I'm sounding like a SOAP advocate, but I learned it the hard way. Those standards make the development of an API client a lot easier.

So what is it’s purpose?

@irrationalfab Btw, I think this should still share the same DB with trunk behind the scenes. (Just like ‘search’ would.)

jk commented

@alloy To ease up client development and in the long run pave the way for easy new feature implementation since backward compatibility isn't such a big issue then.

@jk

Pagination

Good point! ‘All pods’ needs pagination.

@irrationalfab Although I’m wondering why this is needed in the first place? (An overview of all pods.)

Versioning (you have this via URL v-prefixes, but this is considered inferior to media-type versioning - GitHub does this)
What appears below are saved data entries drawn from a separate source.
import Summits.CriticalPhenomena.CardyFormulaZ2.Theorems.CardyTensorRGPolyominoToJordanUpperSandwichArcs
import Summits.CriticalPhenomena.CardyFormulaZ2.Theorems.CardyIKTransportRenewalGridHarmlessModuli
import Summits.CriticalPhenomena.CardyFormulaZ2.Theorems.CardyComplexConeSLESixFamiliesGiveCardyModulusContinuity
import Summits.CriticalPhenomena.CardyFormulaZ2.Theorems.CardyPolygonWordsAssembly

/-!
# Stub `stub_upperPolyominoSandwich` of line `registered` (crux `PolyominoToJordan`)

Crux `Summit.CriticalPhenomena.CardyFormulaZ2.Theses.CardyTensorRG.PolyominoToJordan`
(stmt-CriticalPhenomena-14338, route `CardyTensorRG` of `CardyFormulaZ2`), birth line
(`Cruxes/PolyominoToJordan/Lines/birth.lean`), STUB 2 — **the flip-free upper polyomino sandwich
with modulus control**: for every conformal rectangle `R` with uniformizing datum `(φ, x)` and every
`ε > 0` there is a POLYOMINO conformal rectangle `P` (carrier = interior of a finite union of closed
`δ₀`-cells, marked points on `δ₀ℤ²`) with a uniformizing datum `(ψ, y)` such that
`|crossRatio y - crossRatio x| ≤ ε` and, eventually as `δ → 0⁺`, `bond R δ ≤ bond P δ + ε`.

Proof (all ingredients are theorems of the tree).
* Square model respecting the corners (`exists_isSquareModel_pt`): `Q = unitSquareQuad.map Φ` has
  the carrier, the arcs and the marked points of `R`, hence the same `bondDomainCrossingProb` and
  the same modulus (`RenewalGridHarmless.crossRatio_eq_of_carrier_eq_of_pt_eq`).
* The wider–shorter perturbations `D n = Φ((-1-sₙ, 1+sₙ) × (-1+sₙ, 1-sₙ))`, `sₙ = 1/(n+4)`, have
  moduli tending to that of `Q` (`RenewalGridHarmless.tendsto_crossRatio_perturbQuad`, Radó); fix
  `n` with `|η(D n) - η(Q)| < ε/2`.
* `stub_upperSandwichOfArcs` (the tree's `exists_upper_sandwich` with approximately matched arcs)
  gives `ε₁ > 0`: every quad whose loop is `ε₁`-close to that of `D n` and whose arcs are pointwise
  `ε₁`-close to those of `D n` contains the G02 crossing event of `Q` in its own, for small meshes.
* Radó continuity of the modulus at `D n` in `ε`-form (`CollarTouchSandwich.stub_modulusContinuity`,
  shift `c = 0`) gives `ε₀`; uniform continuity of `∂(D n)` gives `τ₀` for `ε₁/2`.
* The lattice-polygon approximant `P` of `D n` (`LatticePolygonApproximation.exists_latticePolygon_close`
  at loop-closeness `min (ε₁/2) ε₀` and mark-closeness `min τ₀ ε₀`) is the polyomino: its marks are
  only CLOSE to the quarter marks, but clamping parameters shows its arcs are pointwise
  `ε₁/2 + ε₁/2`-close to those of `D n` (`abs_nextMark_sub_nextMark_le`); so `bond R δ = bond Q δ ≤
  bond P δ` for small `δ`, and `|η(P) - η(R)| ≤ |η(P) - η(D n)| + |η(D n) - η(Q)| ≤ ε`.

References: O. Schramm, S. Smirnov, Ann. Probab. 39 (2011), proof of Lemma 5.1; B. Bollobás,
O. Riordan, *Percolation* (2006), Ch. 7 remark p. 195; Ch. Pommerenke (1992) Thm 2.11 (Radó).
-/

noncomputable section

namespace Summit.CriticalPhenomena.CardyFormulaZ2.Cruxes.PolyominoToJordan.Birth

open Set Metric Filter Topology Complex MeasureTheory
open UpperHalfPlane (upperHalfPlaneSet)
open Literature.Probability.RandomPlanarGeometry Literature.Probability.Percolation
open Literature.Probability.LatticeModels
open Summit.CriticalPhenomena.CardyFormulaZ2.Theorems
open Summit.CriticalPhenomena.CardyFormulaZ2.Theorems.CardyIKTransport.RenewalGridHarmless
  (tendsto_crossRatio_perturbQuad crossRatio_eq_of_carrier_eq_of_pt_eq)
open Summit.CriticalPhenomena.CardyFormulaZ2.Theorems.LatticePolygonApproximation
  (exists_latticePolygon_close abs_nextMark_sub_nextMark_le)
open Summit.CriticalPhenomena.CardyFormulaZ2.Cruxes.SLESixFamiliesGiveCardy.CollarTouchSandwich
  (stub_modulusContinuity)

/-- **Arcs of close quads with close marks are pointwise close.** If the loop of `P` is uniformly
`ρ`-close to the loop of `D`, the marks are `τ₀`-close, and `τ₀`-close parameters of `∂D` are
`ω`-close, then every point of `P.arc i` is within `ρ + ω` of a point of `D.arc i` (clamp the
parameter to the parameter interval of `D.arc i`). [folklore] -/
theorem exists_mem_arc_dist_le (D P : ConformalRectangle) {ρ τ₀ ω : ℝ}
    (hclose : ∀ s, dist (P.boundary s) (D.boundary s) ≤ ρ)
    (hmk : ∀ i, |P.mark i - D.mark i| ≤ τ₀)
    (hcont : ∀ s t : ℝ, |s - t| ≤ τ₀ → dist (D.boundary s) (D.boundary t) < ω) (i : Fin 4) :
    ∀ z ∈ P.arc i, ∃ q ∈ D.arc i, dist z q ≤ ρ + ω := by
  rintro z ⟨t, ⟨ht1, ht2⟩, rfl⟩
  have hmn : D.mark i ≤ D.nextMark i := (D.mark_lt_nextMark i).le
  have h1 := abs_le.1 (hmk i)
  have h2 := abs_le.1 (abs_nextMark_sub_nextMark_le D P hmk i)
  -- clamp `t` to the parameter interval of `D.arc i`
  set t' := max (D.mark i) (min t (D.nextMark i)) with ht'
  have ht'mem : t' ∈ Icc (D.mark i) (D.nextMark i) :=
    ⟨le_max_left _ _, max_le hmn (min_le_right _ _)⟩
  have htt' : |t - t'| ≤ τ₀ := by
    rw [abs_le]
    constructor
    · rcases le_total (D.mark i) (min t (D.nextMark i)) with h | h
      · rw [ht', max_eq_right h]; have := min_le_left t (D.nextMark i); linarith
      · rw [ht', max_eq_left h]; linarith
    · have : min t (D.nextMark i) ≤ t' := le_max_right _ _
      rcases le_total t (D.nextMark i) with h | h
      · rw [min_eq_left h] at this; linarith [(abs_nonneg _).trans (hmk i)]
      · rw [min_eq_right h] at this; linarith
  refine ⟨D.boundary t', mem_image_of_mem _ ht'mem, ?_⟩
  calc dist (P.boundary t) (D.boundary t')
      ≤ dist (P.boundary t) (D.boundary t) + dist (D.boundary t) (D.boundary t') := dist_triangle _ _ _
    _ ≤ ρ + ω := add_le_add (hclose t) (hcont t t' htt').le

/-- **STUB 2 — upper polyomino sandwich with modulus control** (F-free; the flip-free upper half:
Schramm–Smirnov 2011 Lemma 5.1-type perturbation `D⁺` of a square model in MIXED POSITION above
the quad, Bollobás–Riordan Ch. 7 p. 195 remark; for bond-`ℤ²` with polyomino comparison domains).
For every conformal rectangle `R` with uniformizing datum `(φ, x)` and every `ε > 0` there is a
polyomino conformal rectangle `P` with a uniformizing datum `(ψ, y)` such that
`|crossRatio y - crossRatio x| ≤ ε` and, eventually as `δ → 0⁺`, `bond R δ ≤ bond P δ + ε`.
See the module docstring for the proof.
[cite: SchrammSmirnov2011, Lemma 5.1 p. 21]
[cite: BollobasRiordan2006, Ch. 7 Claims 19–20 p. 192, remark p. 195] -/
theorem stub_upperPolyominoSandwich :
    ∀ (R : Literature.Probability.RandomPlanarGeometry.ConformalRectangle)
      (φ : Literature.Probability.RandomPlanarGeometry.ConformalEquiv
        UpperHalfPlane.upperHalfPlaneSet R.carrier)
      (x : Fin 4 → ℝ), R.IsUniformizing φ x → ∀ ε : ℝ, 0 < ε →
      ∃ P : Literature.Probability.RandomPlanarGeometry.ConformalRectangle,
        (∃ δ₀ : ℝ, 0 < δ₀ ∧ (∃ s : Finset (ℤ × ℤ), P.carrier = interior (⋃ p ∈ s,
          {z : ℂ | δ₀ * (p.1 : ℝ) ≤ z.re ∧ z.re ≤ δ₀ * ((p.1 : ℝ) + 1) ∧ δ₀ * (p.2 : ℝ) ≤ z.im ∧
            z.im ≤ δ₀ * ((p.2 : ℝ) + 1)})) ∧
          ∀ i, ∃ m n : ℤ, P.pt i = (δ₀ : ℂ) * ((m : ℂ) + (n : ℂ) * Complex.I)) ∧
        (∃ (ψ : Literature.Probability.RandomPlanarGeometry.ConformalEquiv
            UpperHalfPlane.upperHalfPlaneSet P.carrier) (y : Fin 4 → ℝ),
          P.IsUniformizing ψ y ∧
            |Literature.Probability.RandomPlanarGeometry.crossRatio y -
              Literature.Probability.RandomPlanarGeometry.crossRatio x| ≤ ε) ∧
        ∀ᶠ δ : ℝ in nhdsWithin 0 (Set.Ioi 0),
          Literature.Probability.Percolation.bondDomainCrossingProb R δ ≤
            Literature.Probability.Percolation.bondDomainCrossingProb P δ + ε := by
  intro R φ x hux ε hε
  -- (1) square model respecting the corners; `Q` has the carrier, arcs and marked points of `R`
  obtain ⟨Φ, hΦ, hΦpt⟩ := exists_isSquareModel_pt R
  set Q : ConformalRectangle := unitSquareQuad.map Φ with hQ
  have hQcar : Q.carrier = R.carrier := by rw [hQ, MarkedDomain.carrier_map, hΦ.image_carrier]
  have hQpt : ∀ i, Q.pt i = R.pt i := fun i => by rw [hQ, MarkedDomain.pt_map, hΦpt]
  have hQarc : ∀ i, Q.arc i = R.arc i := fun i => by rw [hQ, MarkedDomain.arc_map, hΦ.image_arc]
  have hbond : ∀ δ, bondDomainCrossingProb Q δ = bondDomainCrossingProb R δ := fun δ => by
    show discreteCrossingProb half Q.carrier δ (Q.arc 0) (Q.arc 2) =
      discreteCrossingProb half R.carrier δ (R.arc 0) (R.arc 2)
    rw [hQcar, hQarc, hQarc]
  obtain ⟨ψQ, yQ, hψQ⟩ := MarkedDomain.exists_isUniformizing_holds Q
  have hηQ : crossRatio yQ = crossRatio x := crossRatio_eq_of_carrier_eq_of_pt_eq hQcar hQpt hux hψQ
  -- (2) the wider–shorter perturbations `D n` and the convergence of their moduli (Radó)
  set s : ℕ → ℝ := fun n => 1 / ((n : ℝ) + 4) with hs
  have hs0 : ∀ n, 0 < s n := fun n => by rw [hs]; positivity
  have hs4 : ∀ n, s n ≤ 1 / 4 := fun n => by
    rw [hs]
    exact one_div_le_one_div_of_le (by norm_num) (by linarith [(n.cast_nonneg : (0 : ℝ) ≤ n)])
  have hx : ∀ n, -1 - s n < 1 + s n := fun n => by linarith [hs0 n]
  have hy : ∀ n, -1 + s n < 1 - s n := fun n => by linarith [hs4 n]
  have hslim : Tendsto s atTop (𝓝 0) := by
    refine squeeze_zero (fun n => (hs0 n).le) (fun n => ?_) tendsto_one_div_add_atTop_nhds_zero_nat
    rw [hs]
    exact one_div_le_one_div_of_le (by positivity) (by linarith)
  have h₀ : Tendsto (fun n => -1 - s n) atTop (𝓝 (-1)) := by
    simpa using tendsto_const_nhds.sub hslim
  have h₁ : Tendsto (fun n => 1 + s n) atTop (𝓝 1) := by
    simpa using tendsto_const_nhds.add hslim
  have h₂ : Tendsto (fun n => -1 + s n) atTop (𝓝 (-1)) := by
    simpa using tendsto_const_nhds.add hslim
  have h₃ : Tendsto (fun n => 1 - s n) atTop (𝓝 1) := by
    simpa using tendsto_const_nhds.sub hslim
  choose ψn yn hψn using fun n =>
    MarkedDomain.exists_isUniformizing_holds (perturbQuad Φ (-1 - s n) (1 + s n) (-1 + s n) (1 - s n)
      (hx n) (hy n))
  have hlim := tendsto_crossRatio_perturbQuad Φ (x₀ := fun n => -1 - s n) (x₁ := fun n => 1 + s n)
    (y₀ := fun n => -1 + s n) (y₁ := fun n => 1 - s n) hx hy h₀ h₁ h₂ h₃ ψn yn hψn ψQ yQ hψQ
  obtain ⟨n, hn⟩ := ((Metric.tendsto_nhds.1 hlim) (ε / 2) (by positivity)).exists
  rw [Real.dist_eq] at hn
  set D : ConformalRectangle := perturbQuad Φ (-1 - s n) (1 + s n) (-1 + s n) (1 - s n) (hx n) (hy n)
    with hD
  -- (3) the upper sandwich tolerance `ε₁` of `D`
  obtain ⟨ε₁, hε₁, hsand⟩ := stub_upperSandwichOfArcs Φ (s n) (s n) (hs0 n) (hs0 n)
    (by linarith [hs4 n])
  -- (4) Radó continuity of the modulus at `D` (`ε`-form) and uniform continuity of `∂D`
  obtain ⟨ε₀, hε₀, hmod⟩ := stub_modulusContinuity D (ψn n) (yn n) (hψn n) (ε / 2) (by positivity)
  obtain ⟨τ₀, hτ₀, -, hτ₀c⟩ := D.toJordanDomain.exists_forall_dist_boundary_lt (ε := ε₁ / 2)
    (by positivity)
  -- (5) the lattice polygon
  obtain ⟨P, d, hd, hPcell, hPpt, hPmark, hPclose⟩ :=
    exists_latticePolygon_close D (ε := min (ε₁ / 2) ε₀) (τ := min τ₀ ε₀)
      (lt_min (by positivity) hε₀) (lt_min hτ₀ hε₀)
  refine ⟨P, ⟨d, hd, hPcell, hPpt⟩, ?_, ?_⟩
  · -- modulus control: `η(P) ≈ η(D) ≈ η(Q) = η(R)`
    obtain ⟨ψ, y, hψ⟩ := MarkedDomain.exists_isUniformizing_holds P
    refine ⟨ψ, y, hψ, ?_⟩
    have hPD : |crossRatio y - crossRatio (yn n)| ≤ ε / 2 := by
      refine hmod P 0 (fun u => ?_) (fun i => ?_) ψ y hψ
      · rw [add_zero]; exact (hPclose u).trans (min_le_right _ _)
      · rw [add_zero]; exact (hPmark i).trans (min_le_right _ _)
    calc |crossRatio y - crossRatio x|
        ≤ |crossRatio y - crossRatio (yn n)| + |crossRatio (yn n) - crossRatio x| := abs_sub_le _ _ _
      _ ≤ ε / 2 + ε / 2 := add_le_add hPD (by rw [← hηQ]; exact hn.le)
      _ = ε := by ring
  · -- comparison: `bond R δ = bond Q δ ≤ bond P δ` for small `δ`
    have hclose' : ∀ u, dist (P.boundary u) (D.boundary u) ≤ ε₁ := fun u =>
      (hPclose u).trans ((min_le_left _ _).trans (by linarith))
    have harcs : ∀ (i : Fin 4), ∀ z ∈ P.arc i, ∃ q ∈ D.arc i, dist z q ≤ ε₁ := by
      intro i z hz
      obtain ⟨q, hq, hzq⟩ := exists_mem_arc_dist_le D P (ρ := ε₁ / 2) (ω := ε₁ / 2)
        (fun u => (hPclose u).trans (min_le_left _ _)) (fun j => (hPmark j).trans (min_le_left _ _))
        hτ₀c i z hz
      exact ⟨q, hq, hzq.trans (by linarith)⟩
    obtain ⟨δ₁, hδ₁, hincl⟩ := hsand P hclose' harcs
    filter_upwards [Ioo_mem_nhdsGT hδ₁] with δ hδ
    have hle : bondDomainCrossingProb Q δ ≤ bondDomainCrossingProb P δ := by
      rw [bondDomainCrossingProb_eq_measureReal, bondDomainCrossingProb_eq_measureReal]
      exact measureReal_mono (hincl δ hδ.1 hδ.2)
    rw [← hbond δ]
    linarith

end Summit.CriticalPhenomena.CardyFormulaZ2.Cruxes.PolyominoToJordan.Birth

end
Regarding versioning, I find media-type versioning inferior and don’t care about there being multiple end-points for the same resource. In fact, the whole idea is ludicrous to me, because with specifying a media-type you still create another endpoint, but you are stashing that info in a more ‘hidden’ place. This has always been a too academic discussion to me, until someone can give me a concrete example in my apps where a real problem would be solved by this, I’m against denormalizing such data.

Representation formats (I think for this, JSON is enough. No need for XML but you can consider Collection+JSON)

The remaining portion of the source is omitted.